My father’s dog would challenge him sometimes
To laughter and applause. Once, in Stone Mountain,
Travelers, stopped for gas, drove off with Smokey;
Angrily, grievingly, leaving his work, my father
Traced the car and found them way far south,
Had them arrested and, bringing Smokey home,
Was proud as Sherlock Holmes, and happier.
Above the spring, my sister’s cats, black Amy,
Grey Junior, down to meet us. The rose trees,
Domestic, Asiatic, my father’s favorites.
The bridge, marauding dragonflies, the bullfrog,
Camellias cracked and blackened by the freeze,
Bay tree, mimosa, mountain laurel, apple,
Monkey pine twenty feet high, banana shrub,
The owls’ tall pine curved like a flattened S.
The pump house Mort and I built block by block,
Smooth concrete floor, roof pale aluminum
Half-covered by a clematis, the pump
Thirty feet down the mountain’s granite foot.
Mort was the hired man sent to us by Fortune,
Childlike enough to lead us. He brought home,
Although he could not even drive a tractor,
Cheated, a worthless car, which we returned.
When, at the trial to garnishee his wages,
Frank Guess, the judge, Grandmother’s longtime neighbor,
Whose children my mother taught in Cradle Roll,
Heard Mort’s examination, he broke in
As if in disbelief on the bank’s attorneys:
“Gentlemen, must we continue this charade?”
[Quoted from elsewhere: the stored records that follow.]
/-! ### Newman's criterion with character: the core case `c > 0`, `d` odd -/

/-- **Newman's criterion with character, core case** (Newman 1959; Savitt 2025, Thm. 1, even weight):
let `f = ∏_{δ ∣ N} η(δτ)^{r_δ}` with `Σ δ r_δ ≡ 0 (mod 24)`, `Σ (N/δ) r_δ ≡ 0 (mod 24)`, `Σ r_δ = 2k`
with `k` even, and put `s₀ = ∏ δ^{|r_δ|}`. Then for `γ = (a b; c d) ∈ Γ₀(N)` with `c > 0` and `d`
odd, `f(γτ) = (s₀/|d|)·(cτ + d)^k·f(τ)`. Proof: exactly as `etaQuotient_SL2_smul_of_odd` (the
transformation law `eta_SL2_smul` at the conjugates `γ_δ = (a, bδ; c/δ, d)`), the bracket
`∏_δ v_η(γ_δ)^{r_δ}` being `(s₀/|d|)` by `newman_jacobi_prod_eq_jacobiSym` and
`newman_exponent_sum_dvd`. [cite: Savitt2025, Thm. 1] -/
theorem etaQuotient_SL2_smul_of_odd_char (N : ℕ) (hN : 0 < N) (r : ℕ → ℤ) (k : ℤ) (hkeven : Even k)
    (hk : ∑ δ ∈ N.divisors, r δ = 2 * k)
    (h1 : (24 : ℤ) ∣ ∑ δ ∈ N.divisors, (δ : ℤ) * r δ)
    (h2 : (24 : ℤ) ∣ ∑ δ ∈ N.divisors, ((N / δ : ℕ) : ℤ) * r δ)
    (γ : SL(2, ℤ)) (hγN : (N : ℤ) ∣ γ 1 0) (hc : 0 < γ 1 0) (hd : Odd (γ 1 1)) (τ : ℍ) :
    etaQuotient N r (γ • τ) =
      ((J(((∏ δ ∈ N.divisors, δ ^ (r δ).natAbs : ℕ) : ℤ) | (γ 1 1).natAbs) : ℤ) : ℂ) *
        ((γ 1 0 : ℂ) * τ + γ 1 1) ^ k * etaQuotient N r τ := by
  have _ := hN
  obtain ⟨cN, hcN⟩ := hγN
  have hcNpos : 0 < cN := by
    rcases lt_trichotomy cN 0 with h | h | h
    · nlinarith [hcN]
    · rw [h, mul_zero] at hcN; omega
    · exact h
  -- the conjugates `γ_δ`, `c/δ = cN (N/δ)`
  have hcδ : ∀ δ ∈ N.divisors, γ 1 0 = δ * (cN * (N / δ : ℕ)) := fun δ hδ ↦ by
    have hNδ : ((δ : ℕ) : ℤ) * ((N / δ : ℕ) : ℤ) = N := by
      exact_mod_cast Nat.mul_div_cancel' (Nat.dvd_of_mem_divisors hδ)
    rw [hcN, ← hNδ]; ring
  have hcδpos : ∀ δ ∈ N.divisors, 0 < cN * (N / δ : ℕ) := fun δ hδ ↦
    mul_pos hcNpos (by exact_mod_cast Nat.div_pos (Nat.divisor_le hδ) (Nat.pos_of_mem_divisors hδ))
  set j : ℂ := (γ 1 0 : ℂ) * τ + γ 1 1 with hj
  have hjne : j ≠ 0 := SL2_denom_ne_zero γ τ
  -- each factor
  have hfactor : ∀ δ ∈ N.divisors, η (δ * ((γ • τ : ℍ) : ℂ)) =
      etaMultiplier (γ 0 0) (γ 0 1 * δ) (cN * (N / δ : ℕ)) (γ 1 1) * Complex.sqrt j *
        η (δ * (τ : ℂ)) := fun δ hδ ↦ by
    have hδ0 := Nat.pos_of_mem_divisors hδ
    obtain ⟨h00, h01, h10, h11⟩ := conjDelta_apply γ δ _ (hcδ δ hδ)
    have := eta_SL2_smul (conjDelta γ δ _ (hcδ δ hδ)) (Or.inl (by rw [h10]; exact hcδpos δ hδ))
      (natMulPt δ hδ0 τ)
    rw [natMul_coe_SL2_smul γ δ hδ0 _ (hcδ δ hδ), this, etaMultiplierSL, h00, h01, h10, h11,
      coe_natMulPt]
    congr 2
    rw [hj]
    have : ((γ 1 0 : ℤ) : ℂ) = δ * (cN * (N / δ : ℕ) : ℤ) := by exact_mod_cast hcδ δ hδ
    rw [this]; push_cast; ring
  rw [etaQuotient_apply, etaQuotient_apply, Finset.prod_congr rfl fun δ hδ ↦ by rw [hfactor δ hδ]]
  simp_rw [mul_zpow, Finset.prod_mul_distrib]
  -- the automorphy factors: `∏ (√j)^{r_δ} = (√j)^{2k} = j^k`
  have hsqrt : ∏ δ ∈ N.divisors, Complex.sqrt j ^ (r δ) = j ^ k := by
    have hsne : Complex.sqrt j ≠ 0 := fun h ↦ hjne (by rw [← csqrt_sq j, h]; simp)
    rw [show (∏ δ ∈ N.divisors, Complex.sqrt j ^ (r δ)) =
        Complex.sqrt j ^ (∑ δ ∈ N.divisors, r δ) by
      induction N.divisors using Finset.induction_on with
      | empty => simp
      | insert a s ha ih => rw [Finset.prod_insert ha, Finset.sum_insert ha, ih, zpow_add₀ hsne],
      hk, zpow_mul, show Complex.sqrt j ^ (2 : ℤ) = j by
        rw [show (2 : ℤ) = ((2 : ℕ) : ℤ) from rfl, zpow_natCast, csqrt_sq]]
  -- the multipliers: Jacobi part and exponential part
  have hmult : ∏ δ ∈ N.divisors,
      etaMultiplier (γ 0 0) (γ 0 1 * δ) (cN * (N / δ : ℕ)) (γ 1 1) ^ (r δ) =
        ((J(((∏ δ ∈ N.divisors, δ ^ (r δ).natAbs : ℕ) : ℤ) | (γ 1 1).natAbs) : ℤ) : ℂ) := by
    rw [Finset.prod_congr rfl fun δ hδ ↦ by
      rw [etaMultiplier_of_odd_d (hcδpos δ hδ) hd, mul_zpow, ← Complex.exp_int_mul]]
    rw [Finset.prod_mul_distrib, ← Complex.exp_sum]
    have hcop : IsCoprime (γ 1 0) (γ 1 1) := by
      refine ⟨γ 1 1 * 0 + -γ 0 1, γ 0 0, ?_⟩
      linear_combination det_entries γ
    rw [newman_jacobi_prod_eq_jacobiSym N r k hk (γ 1 0) (γ 1 1) ⟨cN, hcN⟩ hcop hd
      (fun δ ↦ cN * (N / δ : ℕ)) hcδ]
    obtain ⟨t, ht⟩ := newman_exponent_sum_dvd N r k hkeven hk h1 h2 (γ 0 0) (γ 0 1) cN (γ 1 1) hd
    rw [show (∑ δ ∈ N.divisors, (r δ : ℂ) * (π * I / 12 *
        (etaP₂ (γ 0 0) (γ 0 1 * δ) (cN * (N / δ : ℕ)) (γ 1 1) : ℤ))) = (t : ℂ) * (2 * π * I) by
      rw [show (t : ℂ) * (2 * π * I) = π * I / 12 * ((24 * t : ℤ) : ℂ) by push_cast; ring, ← ht,
        Int.cast_sum, Finset.mul_sum]
      exact Finset.sum_congr rfl fun δ _ ↦ by push_cast; ring]
    rw [Complex.exp_int_mul_two_pi_mul_I t, mul_one]
  rw [hmult, hsqrt]
import Summits.BirchSwinnertonDyer.Rank1Residual.Additive.KatoDescentKMCImpReadingRowRealizable
import Literature.NumberTheory.EllipticCurves.AnalyticRankModularityProofs
import HarnessLib

set_option autoImplicit false

/-!
# Crux 19223 `CccOneLawOnTypeIstarZero` BY NAME with the route's support item `PublishedFactsInert` CUT TO WHAT THE
# Kato–Perrin-Riou line CONSUMES: Gross–Zagier I.(7.3), Mazur's Manin-constant theorem and the separate entire-`L` input
# LEAVE the K8 KPR cone — the `GrossZagier1986_thm_I_7_3`-free, `mazur_not_dvd_maninConstant_of_odd`-free and (keyed to
# modularity) `hasEntireLFunction_rat`-free composition heads for a v10 `kato_perrin_riou_istar` skeleton
# (seat `bsd-cm-prr-ty1` g21, cell `bsd-cm`; theorems only: no definition, no named fact, no instance, no `sorry`; this file
# registers nothing — the planner touches the skeleton)

Part 57 of the seat's kernel cut (crux stmt-BirchSwinnertonDyer-19223, registered line `kato_perrin_riou_istar` v8, drafts v9;
stmt-BirchSwinnertonDyer-19945's zp line has no such input and is untouched — its twin audit is Part 56, seat g18).

LEAF AUDIT (v6–v9 istar head = Part 55 ★
`cccOneLawOnTypeIstarZero_of_rowCountOfGZK_of_rowRealizableOfGZK_of_kmcFineContra_of_perrinRiouRatio (hCrows) (hrealRows) (hKMC) (hPR) (h₅) (h₆)`).
The PURE-CITE stub 6 `stub_printInputsInert : PrintReadingsInert ∧ PublishedFactsInert` feeds two binders.  `h₅ : PrintReadingsInert`
(route item 19226: (C1_η) on the CM good-inert curves, (R2) and the exact Thm-7.4 reading on the type) is consumed IN FULL by
`CccOneLowerHalf.cccOneLawOnTypeIstarZero_of_bsdpOnType` and stays.  `h₆ : PublishedFactsInert` (route item 19227) is the SIX-fold
conjunction `hasEntireLFunction_rat ∧ GrossZagier1986_thm_I_7_3 ∧ rank_eq_analyticRank_of_analyticRank_le_one ∧
poitouTate_selmerStructure_duality_real ℚ ∧ ModularForms.exists_isNewformOf ∧ ModularForms.mazur_not_dvd_maninConstant_of_odd`, and the
line destructures it at exactly ONE pin (Part 50 §2 / Part 55 §1, `obtain ⟨hmod, -, hGZK, hPT, -, -⟩ := h₆`):
* `GrossZagier1986_thm_I_7_3` (`.2.1`) and `mazur_not_dvd_maninConstant_of_odd` (`.2.2.2.2.2`) are DISCARDED — they serve only the
  FORWARD direction «crux ⟹ `BSD_p` on the type» (`CccOneLowerHalf.cccOneLawOnTypeIstarZero_iff_bsdpOnType`, Mazur's period datum
  `periodRatio_of_mazur`), which the Kato–Perrin-Riou line never takes: the line PRODUCES `BSD_p` per pair (Part 50 §1
  `rankOne_bsdp_of_countAt`) and goes BACKWARD to the crux (`cccOneLawOnTypeIstarZero_of_bsdpOnType h₅ hmod hGZK hPT`);
* `ModularForms.exists_isNewformOf` (`.2.2.2.2.1`) is DISCARDED here too — the line reads modularity from its own cite stub
  `stub_printFactsKato.2.1`;
* `hasEntireLFunction_rat` (`.1`) is GENUINE at two pins (Part 50 §1 `leadingLCoeff_ne_zero_holds (hmod W)` for `L′(W,1) ≠ 0`;
  `CccOneLowerHalf.valuation_coeff_one_eq_of_bsdp_of_exactControl hmod`) but is a COROLLARY of `ModularForms.exists_isNewformOf`
  (`WeierstrassCurve.hasEntireLFunction_rat_of_exists_isNewformOf`, Diamond–Shurman Thm. 8.8.3 — the same re-keying as Part 56's on zp);
* `rank_eq_analyticRank_of_analyticRank_le_one` (`.2.2.1`, GZK) and `poitouTate_selmerStructure_duality_real ℚ` (`.2.2.2.1`) are GENUINE
  (the GZK guards of the row count / row realisation; finiteness of Ш and the descent; the exact-control reading).
REPLACEMENT (tree theorems only): the heads below take `(h₅) (hnf : exists_isNewformOf) (hGZK) (hPT)` in place of `(h₅) (h₆)`, every
OTHER binder type BYTE-IDENTICAL to Part 55's (so the registered `rowCount_closed` / `realizable_closed` / `kmcFine_closed` /
`stub_perrinRiouRatioIstarZero` feed them unchanged); conversely Part 55's heads are the new ones applied to
`(h₆.2.2.2.2.1, h₆.2.2.1, h₆.2.2.2.1)` (kernel-checked in the seat's scratch file; not shipped — the gate's dedup forbids restating them), so
nothing else moves.
HEADS.  §1 (interface binders) `cccOneLawOnTypeIstarZero_of_rowCount_of_rowRealizable_of_perrinRiou_of_modularity (hCrows) (hrealRows)
(hread) (hKMC) (hPR) (h₅) (hnf) (hGZK) (hPT)` = Part 55 §1's with `h₆ ↦ (hnf, hGZK, hPT)`; §2 (closed triple, GZK-guarded) ★★
`cccOneLawOnTypeIstarZero_of_rowCountOfGZK_of_rowRealizableOfGZK_of_kmcFineContra_of_perrinRiouRatio_of_modularity (hCrows) (hrealRows)
(hKMC) (hPR) (h₅) (hnf) (hGZK) (hPT)` = THE v10 COMPOSITION HEAD.  v10 (planner's touch, if taken): `stub_printInputsInert :
PrintReadingsInert ∧ rank_eq_analyticRank_of_analyticRank_le_one ∧ poitouTate_selmerStructure_duality_real ℚ` (two named facts + the
route item 19226, instead of 19226 ∧ the six-fold 19227); composition `:= <§2 head> rowCount_closed realizable_closed (kmcFine_closed ·)
(stub_perrinRiouRatioIstarZero ·) stub_printInputsInert.1 stub_printFactsKato.2.1 stub_printInputsInert.2.1 stub_printInputsInert.2.2`.
READING OF RECORD after this file (19223 via the KPR line): RESEARCH {PR^× on the rows, μ-equality at (p)} ∪ PRINT {H2X′,
`exists_isNewformOf`, F-CM, BT26 Thm. 2.6, `PrintReadingsInert` (19226), GZK, Poitou–Tate} — `GrossZagier1986_thm_I_7_3`,
`mazur_not_dvd_maninConstant_of_odd` and `hasEntireLFunction_rat` are OUT of this cone (they stay the tree's named facts and the
route's items, merely unused here; the route's other theses and the forward direction still use them).
HONEST LABEL: every statement is CONDITIONAL on displayed hypotheses; the crux is concluded BY NAME, never restated; 19223 stays OPEN;
no stub is closed on the ledger; X12.CMInertBad is NOT proved; no summit statement is proved by this seat; BSD is not proved for any curve.
[cite: BurnsKuriharaSano2019, Thm. 7.3 and Thm. 7.6 (p. 29), Conj. 2.8 (p. 10)] [cite: Kato2004Asterisque, Conj. 12.10 (p. 224), §14.14 (p. 243)]
[cite: Kobayashi2003, §4 (p. 8), Thm. 7.4 (p. 13)] [cite: DiamondShurman2005, Thm. 8.8.3] [cite: BreuilConradDiamondTaylor2001, Thm. A]
[cite: GrossZagier1986, Thm. I.(7.3) (p. 231)] [cite: Mazur1978, Cor. 4.1]
-/

noncomputable section

open scoped Classical NumberField

open WeierstrassCurve Literature.NumberTheory.EllipticCurves
  Literature.NumberTheory.EllipticCurves.ModularForms
  Literature.NumberTheory.EllipticCurves.Rank1Residual
  Literature.NumberTheory.EllipticCurves.Rank1Residual.Typed
  Literature.NumberTheory.EllipticCurves.IwasawaAlgebra
  Literature.NumberTheory.GaloisCohomology
open Summit.BirchSwinnertonDyer.Rank1Residual
open Summit.BirchSwinnertonDyer.Rank1Residual.Additive
open Summit.BirchSwinnertonDyer.Rank1Residual.X12.O10
open Summit.BirchSwinnertonDyer.BirchSwinnertonDyer.Theses.InertBadSignedBranches
open Summit.BirchSwinnertonDyer.BirchSwinnertonDyer.Theorems
open Summit.BirchSwinnertonDyer.BirchSwinnertonDyer.Theorems.CccOneLowerHalf

namespace Summit.BirchSwinnertonDyer.Rank1Residual.Additive.KMCImpReadingPointwise

/-! ## §1 Crux 19223 BY NAME from a row-keyed count AND a row-keyed realisation, over the interface binders, with
`PublishedFactsInert` cut to (modularity, GZK, Poitou–Tate) -/

section RowKeyed

variable {IsOf : ∀ (W : WeierstrassCurve ℚ) [W.IsElliptic] [W.IsGloballyMinimal] (p : ℕ) [Fact p.Prime],
  KatoDescentDatum p → Prop}
variable {PRRatio : ∀ (W : WeierstrassCurve ℚ) [W.IsElliptic] [W.IsGloballyMinimal] (p : ℕ)
  [Fact p.Prime], ℚ_[p] → Prop}
variable {KMC : ∀ (W : WeierstrassCurve ℚ) [W.IsElliptic] [W.IsGloballyMinimal] (p : ℕ), Prop}

/-- **Crux 19223 `CccOneLawOnTypeIstarZero` ⟸ KMC(T_pW) ∧ PR^×(W, p) at every rank-one pair of the type `(p, I₀*)`, `p ≥ 5`, count AND
realisation keyed TO THE ROWS, the published inputs BY NAME** — Part 55 §1
`cccOneLawOnTypeIstarZero_of_rowCount_of_rowRealizable_of_perrinRiou` with `h₆ : PublishedFactsInert` replaced by the three inputs the
line consumes: modularity `hnf` (giving the entire `L`-function by `hasEntireLFunction_rat_of_exists_isNewformOf`), GZK `hGZK` and
Poitou–Tate `hPT`; every other binder type identical.  Per pair: Part 50 §1 `rankOne_bsdp_of_countAt`, then
`cccOneLawOnTypeIstarZero_of_bsdpOnType`.  The crux is concluded BY NAME.  CONDITIONAL; 19223 stays OPEN.
[cite: BurnsKuriharaSano2019, Thm. 7.6 (p. 29)] [cite: Kato2004Asterisque, Conj. 12.10 (p. 224), §15] [cite: Kobayashi2003, §4 (p. 8), Thm. 7.4 (p. 13)]
[cite: DiamondShurman2005, Thm. 8.8.3] -/
theorem cccOneLawOnTypeIstarZero_of_rowCount_of_rowRealizable_of_perrinRiou_of_modularity
    (hCrows : ∀ (p : ℕ) [Fact p.Prime], 5 ≤ p → ∀ (W : WeierstrassCurve ℚ) [W.IsElliptic] [W.IsGloballyMinimal],
      HasSignedLocalType W p (.Istar 0) → W.analyticRank = 1 →
      ∀ (D : KatoDescentDatum p) (ℒ : ℚ_[p]), IsOf W p D → PRRatio W p ℒ →
        Finite (coinvariants p D.H2) ∧ (ℒ ≠ 0 ↔ D.zetaIndex ≠ 0) ∧
          ∀ m : ℕ, D.zetaIndex = p ^ m * D.h2Card →
            ℒ.valuation = (m : ℤ) +
              padicValNat p (Nat.card (AddCommGroup.primaryComponent W.sha p)) +
              padicValNat p W.tamagawaProduct)
    (hrealRows : ∀ (p : ℕ) [Fact p.Prime], 5 ≤ p → ∀ (W : WeierstrassCurve ℚ) [W.IsElliptic] [W.IsGloballyMinimal],
      HasSignedLocalType W p (.Istar 0) → W.analyticRank = 1 → KMC W p → ∃ D : KatoDescentDatum p, IsOf W p D)
    (hread : ∀ (W : WeierstrassCurve ℚ) [W.IsElliptic] [W.IsGloballyMinimal] (p : ℕ) [Fact p.Prime]
      (D : KatoDescentDatum p), IsOf W p D → KMC W p → D.Conj1210)
    (hKMC : ∀ (p : ℕ) [Fact p.Prime], 5 ≤ p → ∀ (W : WeierstrassCurve ℚ) [W.IsElliptic]
      [W.IsGloballyMinimal], HasSignedLocalType W p (.Istar 0) → W.analyticRank = 1 → KMC W p)
    (hPR : ∀ (p : ℕ) [Fact p.Prime], 5 ≤ p → ∀ (W : WeierstrassCurve ℚ) [W.IsElliptic]
      [W.IsGloballyMinimal], HasSignedLocalType W p (.Istar 0) → W.analyticRank = 1 →
      PerrinRiouUpToUnitAt PRRatio W p)
    (h₅ : PrintReadingsInert) (hnf : exists_isNewformOf)
    (hGZK : rank_eq_analyticRank_of_analyticRank_le_one) (hPT : poitouTate_selmerStructure_duality_real ℚ) :
    CccOneLawOnTypeIstarZero := by
  have hmod : hasEntireLFunction_rat := hasEntireLFunction_rat_of_exists_isNewformOf hnf
  refine cccOneLawOnTypeIstarZero_of_bsdpOnType h₅ hmod hGZK hPT fun p _ hp5 W _ _ hT hr ↦ ?_
  obtain ⟨-, -, htors⟩ :=
    CccOneKMCPerrinRiou.addv_and_j_nonneg_and_not_dvd_torsionOrder_of_hasSignedLocalType W p (by omega) hT
  exact rankOne_bsdp_of_countAt W p (hCrows p hp5 W hT hr) (fun hK ↦ hrealRows p hp5 W hT hr hK) hread hGZK hmod hr htors
    (hPR p hp5 W hT hr) (hKMC p hp5 W hT hr)

end RowKeyed

/-! ## §2 At the PRINT-EXACT closed triple, GZK-guarded: the v10 composition head -/

section Closed

/-- ★★ **Crux 19223 BY NAME from a ROW-KEYED stub 3 and a ROW-KEYED stub 4, both GUARDED BY GZK, the published inputs BY NAME** —
Part 55 ★ `cccOneLawOnTypeIstarZero_of_rowCountOfGZK_of_rowRealizableOfGZK_of_kmcFineContra_of_perrinRiouRatio` with
`h₆ : PublishedFactsInert` replaced by `(hnf : exists_isNewformOf) (hGZK) (hPT)`; `hCrows`, `hrealRows`, `hKMC`, `hPR`, `h₅` BYTE-IDENTICAL
to Part 55's (= the registered `rowCount_closed` / `realizable_closed` / `kmcFine_closed` / `stub_perrinRiouRatioIstarZero` types); the
`→`-only reading discharged by `conj1210_of_isKatoZetaDescentDatumOfContra_of_katoMainConjectureFineContra` (p628155).  Intended as the
composition term of a v10 istar skeleton whose cite stub 6 reads `PrintReadingsInert ∧ rank_eq_analyticRank_of_analyticRank_le_one ∧
poitouTate_selmerStructure_duality_real ℚ` (this file registers nothing).  CONDITIONAL; 19223 stays OPEN; BSD is not proved.
[cite: BurnsKuriharaSano2019, Thm. 7.6 (p. 29), Conj. 2.8 (ii) (p. 10)] [cite: Kato2004Asterisque, Conj. 12.10 (p. 224), §14.14 (p. 243)]
[cite: Kobayashi2003, §4 (p. 8), Thm. 7.4 (p. 13)] [cite: DiamondShurman2005, Thm. 8.8.3] -/
theorem cccOneLawOnTypeIstarZero_of_rowCountOfGZK_of_rowRealizableOfGZK_of_kmcFineContra_of_perrinRiouRatio_of_modularity
    (hCrows : rank_eq_analyticRank_of_analyticRank_le_one →
      ∀ (p : ℕ) [Fact p.Prime], 5 ≤ p → ∀ (W : WeierstrassCurve ℚ) [W.IsElliptic] [W.IsGloballyMinimal],
      HasSignedLocalType W p (.Istar 0) → W.analyticRank = 1 →
      ∀ (D : KatoDescentDatum p) (ℒ : ℚ_[p]),
        IsKatoZetaDescentDatumOfContra W p D → Kato2004.PRRatio W p ℒ →
        Finite (coinvariants p D.H2) ∧ (ℒ ≠ 0 ↔ D.zetaIndex ≠ 0) ∧
          ∀ m : ℕ, D.zetaIndex = p ^ m * D.h2Card →
            ℒ.valuation = (m : ℤ) +
              padicValNat p (Nat.card (AddCommGroup.primaryComponent W.sha p)) +
              padicValNat p W.tamagawaProduct)
    (hrealRows : rank_eq_analyticRank_of_analyticRank_le_one →
      ∀ (p : ℕ) [Fact p.Prime], 5 ≤ p → ∀ (W : WeierstrassCurve ℚ) [W.IsElliptic] [W.IsGloballyMinimal],
      HasSignedLocalType W p (.Istar 0) → W.analyticRank = 1 →
      KatoMainConjectureFineContra W p → ∃ D : KatoDescentDatum p, IsKatoZetaDescentDatumOfContra W p D)
    (hKMC : ∀ (p : ℕ) [Fact p.Prime], 5 ≤ p → ∀ (W : WeierstrassCurve ℚ) [W.IsElliptic]
      [W.IsGloballyMinimal], HasSignedLocalType W p (.Istar 0) → W.analyticRank = 1 →
      KatoMainConjectureFineContra W p)
    (hPR : ∀ (p : ℕ) [Fact p.Prime], 5 ≤ p → ∀ (W : WeierstrassCurve ℚ) [W.IsElliptic]
      [W.IsGloballyMinimal], HasSignedLocalType W p (.Istar 0) → W.analyticRank = 1 →
      PerrinRiouUpToUnitAt Kato2004.PRRatio W p)
    (h₅ : PrintReadingsInert) (hnf : exists_isNewformOf)
    (hGZK : rank_eq_analyticRank_of_analyticRank_le_one) (hPT : poitouTate_selmerStructure_duality_real ℚ) :
    CccOneLawOnTypeIstarZero :=
  cccOneLawOnTypeIstarZero_of_rowCount_of_rowRealizable_of_perrinRiou_of_modularity (hCrows hGZK) (hrealRows hGZK)
    (fun _ _ _ _ _ _ hD hK ↦ conj1210_of_isKatoZetaDescentDatumOfContra_of_katoMainConjectureFineContra hD hK)
    hKMC hPR h₅ hnf hGZK hPT

end Closed

end Summit.BirchSwinnertonDyer.Rank1Residual.Additive.KMCImpReadingPointwise

end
Finally, past the compost heap, the garden,
Tomatoes and sweet corn for succotash,
Okra for frying, Kentucky Wonders, limas,
Cucumbers, squashes, leeks heaped round with soil,
Lavender, dill, parsley, and rosemary,
Tithonia and zinnias between the rows;
The greenhouse by the rock wall, used for cuttings
In late spring, frames to grow them strong for planting
Through winter into summer. Early one morning
Mort called out, lying helpless by the bridge.
His ashes we let drift where the magnolia
We planted as a stem divides the path
The others lie, too young, at Silver Hill,
Except my mother. Ninety-five, she lives
Three thousand miles away, beside the bare
Pacific, in rooms that overlook the Mission,
The Riviera, and the silver range
La Cumbre east. Magnolia grandiflora
And one druidic live oak guard the view.
Proudly around the walls, she shows her paintings
Of twenty years ago: the great oak’s arm
Extended, Zeuslike, straight and strong, wisteria
Tangled among the branches, amaryllis
Around the base; her cat, UC, at ease
In marigolds; the weeping cherry, pink
And white arms like a blessing to the blue
Bird feeder Mort made; cabin, scarlet sweet gum
Superb when tribes migrated north and south.
Alert, still quick of speech, a little blind,
Active, ready for laughter, open to fear,
Pity, and wonder that such things may be,
Some Sundays, I think, she must walk the line,
Aunt Jennie, too, if she were still alive,
And Eleanor, whose story is untold,
Their presences like muses, prompting me
In my small study, all listening to the sea,
All of one mind, the true posterity.